Benefits of volunteering

Adapted from Susan J Ellis of Energize Inc.

People volunteer for a wide variety of reasons, especially wanting to help others. But it’s also OK to want some benefits for yourself from volunteering.

Some people are uncomfortable with the notion that a volunteer “benefits” from doing volunteer work. There is a long tradition of seeing volunteering as a form of charity, based on altruism and selflessness. The best volunteering does involve the desire to serve others, but this does not exclude other motivations, as well.

Instead of considering volunteering as something you do for people who are not as fortunate as yourself, begin to think of it as an exchange.

Consider that most people find themselves in need at some point in their lives. So today you may be the person with the ability to help, but tomorrow you may be the recipient of someone else’s volunteer effort. Even now you might be on both sides of the service cycle: maybe you are a tutor for someone who can’t read, while last month the volunteer ambulance corps rushed you to the emergency room. Volunteering also includes “self-help.” So if you are active in your neighborhood crime watch, your home is protected while you protect your neighbors’ homes, too. Adding your effort to the work of others makes everyone’s lives better.

Your Motivations

Think about how much you receive when you give and consider why you want to volunteer. You may have several different reasons; however, they tend to fall into three categories: Usefulness, Competency and Sense of Belonging.  Here are just a few of the many possible motivations identified by other volunteers:

Usefulness

  • To demonstrate commitment to a cause/belief
  • To do your civic duty
  • To help a cause they believe in
  • Satisfaction from accomplishment
  • To keep busy
  • For recognition
  • Because there is no one else
  • As therapy
  • To do something different from your job
  • For Fun!
  • To have an excuse to do what you love
  • To help a friend or relative
  • To assure progress
  • To feel good
  • Because you were asked
  • To be an agent for change
  • To help someone
  • Because of personal experience

Competency

  • To share a skill
  • To gain leadership
  • To have an impact
  • For freedom of schedule
  • To donate your professional skills
  • To test yourself
  • To be challenged
  • To explore a career
  • To keep skills alive
  • To be able to criticize
  • To build your resume
  • To earn academic credit

Sense of Belonging

  • To get to know a community
  • Because of pressure from a friend or relative
  • To repay a debt
  • To learn something new
  • To become an “insider”
  • To gain status
  • To act out a fantasy
  • To feel proud
  • To be a part of a team
  • To stand up and be counted
  • To make new friends
  • For religious reasons
  • To feel needed
  • To be a watchdog
  • Because an agency is geographically close
  • Support family activities
  • Meet new people

You will probably have some special reasons of your own.

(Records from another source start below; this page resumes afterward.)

import Literature.NumberTheory.EllipticCurves.HeightDensityFullBSDOffSm
import Literature.NumberTheory.EllipticCurves.LeadingTermBSZResCellAssemblyProofs
import HarnessLib

/-!
# Rows (ii-1) and (ii-2) of `PERCENT-FULL.md` at `c_rank = 0.66856…` with the rank-part input discharged to the pieces

`HeightDensityFullBSDOffSSieve.lean` (row (ii-1)) and `HeightDensityFullBSDOffSm.lean` (row (ii-2)) of
the `pub-bsdpct` cell type, as TRANSFER theorems, the statements 'for at least a proportion `c` of
the curves `E_{A,B}/ℚ` ordered by naive height, the rank part of BSD with analytic rank `≤ 1` AND
Miller's `BSD(E,p)` at every prime `p ≥ 5` of good ordinary reduction outside the finite set `Z*(E)`
(`FullBSDOffSgoPrime`)', resp. '… and at every multiplicative `p ≥ 5` outside `M*(E) ∪ Z*(E)`
(`FullBSDOffSmPrime`)', conditional on Duke 1997 Thm. 1, Skinner–Urban 2014 Thm. 2 (a) (bsd.S30),
W. Zhang 2014 Thm. 1.6/1.4, modularity, Gross–Zagier–Kolyvagin (row (ii-2): also Skinner 2016 Thm. C
and the OPEN Skinner–Zhang 2014 Thm. 1.2) and on the rank-part INPUT
`hA : HeightDensityGE SatisfiesBSDRankLeOne c`; at the cell's audited constant
`c_rank = 3059480216411717/4576171406400000 = 0.66856766…` (Theorem A′ of the cell's bundle) `hA`
is there a BARE hypothesis (`heightDensityGE_rankLeOne_and_fullBSDOffSgoPrime_cRank_of_sieve`,
`heightDensityGE_rankLeOne_and_fullBSDOffSmPrime_cRank_of_sieve`), the bundle's Lean package not
being part of this tree. `HeightDensityFullBSDOffSPieces.lean` discharged `hA` to the pieces of
Bhargava–Skinner–Zhang's Cor. 26 at the corrected constant `0.6597` of the PRINTED argument.

`LeadingTermBSZResCellAssemblyProofs.lean` PROVES the rank-part input AT `c_rank` from pieces
(`bsz_rankLeOne_cRank_of_pieces`): Cor. 26 of

> M. Bhargava, C. Skinner, W. Zhang, arXiv:1407.1826v2 (2014), Cor. 26 (proof),

assembled with a fourth piece `P` (the slice `SP′` of multiplicative reduction at `5` outside
`S₁'(5)` and outside the Tate-fifth-power set, truncated at `ord₅ Δ ≤ K`) run in the local-condition
mode of

> M. Bhargava, C. Skinner, J. Ramanujan Math. Soc. 29 (2014), Thm 7 (ii) and Lemma 16
> (equidistribution of the non-identity `5`-Selmer elements in `E(ℚ₅)/5E(ℚ₅)`),

combined with the rank-`1` converse under the local condition (`res`) of

> C.-H. Kim, Math. Ann. 387 (2023) 1961–1968, Thm 1.1 (with Thm 2.3 = Bertolini–Darmon–Venerucci
> 2022 Thm A for (`PRC`), and (`IMC[1/p]`) at the multiplicative prime from Skinner 2016 Thm A),

every deep input an explicit hypothesis in the shape the counting consumes (Thm 5 `h5`, Thm 9 `h9`,
Thm 13 `h13T`/`h13U₀`, Thm 15 `hDD`, Thm 16 `κ = .5501`, Lemmas 17–19 the exact densities
`μ(S₁'(5)) = 747265625/953369043`, `μ(T₅) = 78125/3813476172`, `μ(SP′) - 10⁻⁶ =
20546875/1271158724 - 10⁻⁶`, `ν = 10⁻⁵`, Lemma 20 `W`; the kernel bound `hker`, the local
equidistribution count `hlocP` and Kim's converse `hKim` on `P`).

This file composes the two, exactly as `HeightDensityFullBSDOffSPieces.lean` does at `0.6597`: rows
(ii-1) and (ii-2), parametrised (`δ ≤ (19/24 + κ/12)·μT + 3/8·κ·μR + 3/4·μP - ν`) and AT THE CELL'S
CONSTANT `c_rank`, with `hA` REPLACED by the primary inputs. Nothing is cited beyond the sources of the
files composed; no definition and no named fact is introduced (D-0026 debt `0`); no constant of the
cell changes — what this file adds is that the floor of rows (ii-1)/(ii-2) whose every input is a
published theorem taken as an explicit binder (row (ii-2): plus the OPEN Skinner–Zhang binder),
kernel-composed, is now the cell's printed `c_rank` itself (previously `0.6597`).

## References

* M. Bhargava, C. Skinner, W. Zhang, arXiv:1407.1826v2 (2014), Thms 5, 9, 13, 15, 16, 21, 25,
  Lemmas 17–20, Cor. 26 (pp. 7–13). [cite: BhargavaSkinnerZhang2014, Cor. 26 (proof)]
* M. Bhargava, C. Skinner, J. Ramanujan Math. Soc. 29 (2014) 221–242, Thm 7 (ii), Lemma 16.
  [cite: BhargavaSkinner2014, Thm 7 (ii) and Lemma 16]
* C.-H. Kim, Math. Ann. 387 (2023) 1961–1968, Thm 1.1, Thm 2.3. [cite: Kim2022, Thm 1.1]
* W. Duke, C. R. Acad. Sci. Paris 325 (1997) 813–818, Thm. 1. [cite: Duke1997, Thm. 1 (p. 815)]
* C. Skinner, E. Urban, Invent. Math. 195 (2014) 1–277, Thm. 2 (a). [cite: SkinnerUrban2014, Thm. 2 (a)]
* W. Zhang, Camb. J. Math. 2 (2014) 191–253, Thm. 1.4, 1.6. [cite: WZhang2014, Thm. 1.6 (p. 199)]
* C. Skinner, Pacific J. Math. 283 (2016) 171–200, Thm. A, Thm. C (p. 173).
  [cite: Skinner2016PacificMC, Thm. C]
* C. Skinner, W. Zhang, arXiv:1407.1099 (2014), Thm. 1.2. [claim: SkinnerZhang2014, status: under-review]
* R. L. Miller, LMS J. Comput. Math. 14 (2011), Def. 1.1 (`BSDp`). [cite: Miller2011LMS, Def. 1.1]
-/

noncomputable section
import Summits.Ventures.Crystal3D.Theorems.StickyWulffConstantCoaxialWallLawReachCoreOfRows
import Summits.Ventures.Crystal3D.Theorems.StickyWulffConstantCoaxialWallLawDebtTwinRowGen
import Summits.Ventures.Crystal3D.Theorems.StickyWulffConstantCoaxialWallLawDebtFaultRowGen
import HarnessLib

/-!
# The crux `CoaxialWallLaw` from E1 and the two census rows AT EVERY VERSION (v1/v2) — the v2 transition, closed

HONEST FRAMING. Venture `Summits/Ventures/Crystal3D` (cell `crystal3d-full`), helper `--supports` the crux
`CoaxialWallLaw` of `route-Ventures-StickyWulffConstant` (REGISTERED line `WallLedgerF`).  Rung credit; F-C1 not
moved; CONDITIONAL on named facts.  cf-p1 g28 DECISION (xxxviii″)/§86(116): the census key is `WordVersion.v2` (the
NARROW straight move added to the automaton); this file is `…ReachCoreOfRows` VERBATIM with the two census rows at
version `ver` — `EndRowTwinHalfTurn ver s_F`, `EndRowTrans ver s_F` (`…EndRowDefs`) — fed by the version-parametric
chain (`…WordMovesGen` … `…DebtTwinRowGen` / `…DebtFaultRowGen`).  At `ver = v2` the rows count only pairs whose target is
not even NARROW-moving (lit g15 / 19481-p1 g12: v1 needs `s_F ≥ 339/70 > 2√6`-compatible margins fail; v2 reads `≤ 16/5`
on the kernel rows of record).

* `coaxialTwoSlabAdhesionOn_reachTranslation_of_row_gen`, `coaxialTwoSlabAdhesionOn_twin_of_halfTurnRow_gen`,
  `coaxialTwoSlabAdhesionReach_of_twoRows_gen`, `reachDebts_of_twoRows_gen`, `coaxialTwoSlabAdhesion_of_twoRows_gen`;
* **`coaxialWallLaw_of_twoRows_gen`** :
  `KissingGap δ → KissingClassification δ → 0 < s_F ≤ 2√6 → EndRowTwinHalfTurn ver s_F → EndRowTrans ver s_F → E1 →
   StarPairFar → CoaxialWallLaw`;
* `coaxialWallLaw_of_twoRows_p5_gen` — E1 as `P5Exhaustion`.  (The computational-grade leaf with the kissing facts
  and `StarPairFar` plugged is `…TwoRowsCertifiedGen`.)
WHAT THIS IS NOT: the rows themselves (census facts, cf-p2 / lit); F-C1 not moved.
-/

noncomputable section

namespace Summit.Ventures.Crystal3D.Theorems

open Summit.Ventures.Crystal3D Finset NearIdentity
open Summit.Ventures.Crystal3D.Cruxes.CoaxialWallLaw.WallLedgerF (CoaxialTwoSlabAdhesion)
open Literature.MathematicalPhysics.StatisticalMechanics (fccStacking barlowStacking IsHaggSeq constHagg
  isHaggSeq_const contactDeficiency)
open scoped InnerProductSpace

/-! ### The reach core from the two rows -/

section Rows

variable (ver : WordVersion) {δ : ℝ} (hg : KissingGap δ) (hc : KissingClassification δ)
variable {sF : ℝ} (hsF : 0 < sF) (hsF' : sF ≤ 2 * Real.sqrt 6)

section Trans

include hg hc hsF hsF'

open scoped Classical in
/-- **Reach-registered TRANSLATION pairs from the in-plane translation row** (they are class (C)). -/
theorem coaxialTwoSlabAdhesionOn_reachTranslation_of_row_gen (hrowT : EndRowTrans ver sF) :
    CoaxialTwoSlabAdhesionOn fun A₁ t₁ A₂ t₂ =>
      ReachPair A₁ t₁ A₂ t₂ ∧ A₂ '' fccStacking 1 (Real.sqrt (2 / 3)) = A₁ '' fccStacking 1 (Real.sqrt (2 / 3)) := by
  intro A₁ t₁ A₂ t₂ _ hne hS
  obtain ⟨hR, hΛ₂⟩ := hS
  have htrans : A₁ '' fccStacking 1 (Real.sqrt (2 / 3)) = A₂ '' fccStacking 1 (Real.sqrt (2 / 3)) := hΛ₂.symm
  set e₃ : EuclideanSpace ℝ (Fin 3) := EuclideanSpace.single (2 : Fin 3) (1 : ℝ) with he₃
  set τ : EuclideanSpace ℝ (Fin 3) := A₁.symm (t₂ - t₁) with hτ
  have hτΛ : τ ∉ fccStacking 1 (Real.sqrt (2 / 3)) := offset_notMem_of_ne A₁ A₂ t₁ t₂ htrans hne
  obtain ⟨c, hcube⟩ := cube_of_reach_translation A₁ t₁ A₂ t₂ hR hΛ₂ hτΛ
  obtain ⟨L', hL', hskew⟩ := exists_skewFrame_of_cube A₁ τ c hcube
  obtain ⟨C, R₀, hR₀, hmain⟩ := coaxialTwoSlabAdhesion_trans_skew_row_gen ver hg hc A₁ t₁ A₂ t₂ L' hL' htrans hskew hsF
    (hrowT L')
  refine ⟨L', t₁, t₂, constHagg, constHagg, isHaggSeq_const, isHaggSeq_const,
    movedFcc_subset_frame_of_image_eq A₁ L' t₁ hL'.symm,
    movedFcc_subset_frame_of_image_eq A₂ L' t₂ (hΛ₂.trans hL'.symm), C, R₀, hR₀, ?_⟩
  intro h hh ρ hρ X P₁ P₂ hX hP₁X hP₂X₁ hcyl hP₁ hP₂
  have key := hmain h hh ρ hρ X P₁ P₂ hX hP₁X hP₂X₁ hcyl hP₁ hP₂
  have hhalf : (1 / 2 : ℝ) * Real.sqrt (1 - ⟪L' e₃, e₃⟫_ℝ ^ 2) ≤ Real.sqrt 6 / sF * Real.sqrt (1 - ⟪L' e₃, e₃⟫_ℝ ^ 2) := by
    refine mul_le_mul_of_nonneg_right ?_ (Real.sqrt_nonneg _)
    rw [le_div_iff₀ hsF]
    linarith only [hsF']
  have hπρ : 0 ≤ Real.pi * ρ ^ 2 := by positivity
  have := mul_le_mul_of_nonneg_right hhalf hπρ
  linarith only [key, this]

end Trans

section Twin

include hg hc hsF hsF'

open scoped Classical in
/-- **ALL twin pairs (`A₁·Λ₀ ≠ A₂·Λ₀`) from the twin half-turn row.** -/
theorem coaxialTwoSlabAdhesionOn_twin_of_halfTurnRow_gen (hrowW : EndRowTwinHalfTurn ver sF) :
    CoaxialTwoSlabAdhesionOn fun A₁ _ A₂ _ =>
      A₁ '' fccStacking 1 (Real.sqrt (2 / 3)) ≠ A₂ '' fccStacking 1 (Real.sqrt (2 / 3)) := by
  intro A₁ t₁ A₂ t₂ hcoax _ htwin
  obtain ⟨L, s₁, s₂, σ, σ', hσ, hσ', hsub₁, hsub₂⟩ := hcoax
  set e₃ : EuclideanSpace ℝ (Fin 3) := EuclideanSpace.single (2 : Fin 3) (1 : ℝ) with he₃
  have hRR : ∀ L' : EuclideanSpace ℝ (Fin 3) ≃ₗᵢ[ℝ] EuclideanSpace ℝ (Fin 3),
      ((ℝ ∙ e₃).reflection).trans (((ℝ ∙ e₃).reflection).trans L') = L' := fun L' =>
    LinearIsometryEquiv.ext fun x => by
      simp only [LinearIsometryEquiv.trans_apply, Submodule.reflection_reflection]
  have hrow : ∀ F : Bool → (EuclideanSpace ℝ (Fin 3) ≃ₗᵢ[ℝ] EuclideanSpace ℝ (Fin 3)),
      (F false = L ∧ F true = ((ℝ ∙ e₃).reflection).trans L ∨
        F false = ((ℝ ∙ e₃).reflection).trans L ∧ F true = L) →
      LocalEndRow ver sF ⟨F false, inPlaneRoots (F false) 1⟩ ⟨F true, inPlaneRoots (F true) (-1)⟩ := by
    rintro F (⟨h0, h1⟩ | ⟨h0, h1⟩)
    · rw [h0, h1]; exact hrowW L
    · have := hrowW (((ℝ ∙ e₃).reflection).trans L)
      rw [hRR] at this
      rw [h0, h1]; exact this
  obtain ⟨C, R₀, hR₀, hmain⟩ := coaxialTwoSlabAdhesion_general_twin_of_row_gen ver hg hc A₁ t₁ A₂ t₂ L s₁ s₂ σ σ'
    hσ hσ' hsub₁ hsub₂ htwin hsF hsF' hrow
  exact ⟨L, s₁, s₂, σ, σ', hσ, hσ', hsub₁, hsub₂, C, R₀, hR₀, hmain⟩

end Twin

include hg hc hsF hsF'

/-- **THE REACH CORE FROM THE TWO CENSUS ROWS.**  See the module docstring. -/
theorem coaxialTwoSlabAdhesionReach_of_twoRows_gen (hrowW : EndRowTwinHalfTurn ver sF) (hrowT : EndRowTrans ver sF) :
    CoaxialTwoSlabAdhesionReach := by
  intro A₁ t₁ A₂ t₂ hco hne hR
  by_cases hΛ : A₂ '' fccStacking 1 (Real.sqrt (2 / 3)) = A₁ '' fccStacking 1 (Real.sqrt (2 / 3))
  · exact coaxialTwoSlabAdhesionOn_reachTranslation_of_row_gen ver hg hc hsF hsF' hrowT A₁ t₁ A₂ t₂ hco hne ⟨hR, hΛ⟩
  · exact coaxialTwoSlabAdhesionOn_twin_of_halfTurnRow_gen ver hg hc hsF hsF' hrowW A₁ t₁ A₂ t₂ hco hne (Ne.symm hΛ)

/-- **R3 BY NAME**: the reach-registered deep debt `CoaxialTwoSlabAdhesionReachIncoherentDeep` from the two rows. -/
theorem coaxialTwoSlabAdhesionReachIncoherentDeep_of_twoRows_gen (hrowW : EndRowTwinHalfTurn ver sF)
    (hrowT : EndRowTrans ver sF) : CoaxialTwoSlabAdhesionReachIncoherentDeep :=
  (split_of_coaxialTwoSlabAdhesionReach (coaxialTwoSlabAdhesionReach_of_twoRows_gen ver hg hc hsF hsF' hrowW hrowT)).2.2

/-- R1 and R2 BY NAME as well (for the record; R1/R2 were already the rows' by `…DebtTwinRow` / `…DebtFaultRow`). -/
theorem reachDebts_of_twoRows_gen (hrowW : EndRowTwinHalfTurn ver sF) (hrowT : EndRowTrans ver sF) :
    CoaxialTwoSlabAdhesionReachCoherentTwin ∧ CoaxialTwoSlabAdhesionReachCoherentFault ∧
      CoaxialTwoSlabAdhesionReachIncoherentDeep :=
  split_of_coaxialTwoSlabAdhesionReach (coaxialTwoSlabAdhesionReach_of_twoRows_gen ver hg hc hsF hsF' hrowW hrowT)

open scoped Classical in
/-- **The registered stub `stub_coaxialTwoSlabAdhesion` IN FULL from E1, `StarPairFar` and the two census rows.** -/
theorem coaxialTwoSlabAdhesion_of_twoRows_gen (hrowW : EndRowTwinHalfTurn ver sF) (hrowT : EndRowTrans ver sF)
    {s₀ : EuclideanSpace ℝ (Fin 3)} (hs₀ : s₀ ∈ fccSlots)
    (hcert : ExactOnly 0 (fccSlots.filter fun w => 0 < ⟪w, s₀⟫_ℝ)) (hSP : StarPairFar) :
    CoaxialTwoSlabAdhesion :=
  coaxialTwoSlabAdhesion_of_reach hs₀ hcert hSP (coaxialTwoSlabAdhesionReach_of_twoRows_gen ver hg hc hsF hsF' hrowW hrowT)

open scoped Classical in
/-- **THE CRUX `CoaxialWallLaw` BY NAME FROM E1, `StarPairFar` AND THE TWO CENSUS ROWS** — no incoherent, deep or
(F-loc) hypothesis remains. -/
theorem coaxialWallLaw_of_twoRows_gen (hrowW : EndRowTwinHalfTurn ver sF) (hrowT : EndRowTrans ver sF)
    {s₀ : EuclideanSpace ℝ (Fin 3)} (hs₀ : s₀ ∈ fccSlots)
    (hcert : ExactOnly 0 (fccSlots.filter fun w => 0 < ⟪w, s₀⟫_ℝ)) (hSP : StarPairFar) :
    Summit.Ventures.Crystal3D.Theses.StickyWulffConstant.CoaxialWallLaw :=
  coaxialWallLaw_of_reach hs₀ hcert hSP (coaxialTwoSlabAdhesionReach_of_twoRows_gen ver hg hc hsF hsF' hrowW hrowT)

/-- The same from `P5Exhaustion` (E1 as the certified computation). -/
theorem coaxialWallLaw_of_twoRows_p5_gen (hrowW : EndRowTwinHalfTurn ver sF) (hrowT : EndRowTrans ver sF)
    (hE1 : P5Exhaustion) (hSP : StarPairFar) :
    Summit.Ventures.Crystal3D.Theses.StickyWulffConstant.CoaxialWallLaw := by
  obtain ⟨s₀, hs₀, hcert⟩ := exactOnly_star_of_p5Exhaustion hE1
  exact coaxialWallLaw_of_twoRows_gen ver hg hc hsF hsF' hrowW hrowT hs₀ hcert hSP

end Rows

end Summit.Ventures.Crystal3D.Theorems

end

Remember that the motivations you have to select the place to offer your services may not be the reasons why you stay. Once you’re on the volunteer job, you will continue to serve as long as you feel that your efforts are accomplishing something, that your talents are appreciated, and that you make a difference. And if you also like the people with whom you work, so much the better!

As long as you are truly serving through your volunteer work, isn’t it wonderful that such an exchange occurs? In fact, it tends to strengthen your commitment to volunteering when you can see the benefits to both the recipient of your efforts and to yourself. And it is much more comfortable than “charity” because it upholds the self-esteem of those with whom you volunteer.

We are a Thunderstorm

We are single drops of rain falling silently into the dust, offering scant promise of moisture to the thirsty land.

But together, we can nourish the earth and revive its hopes and dreams.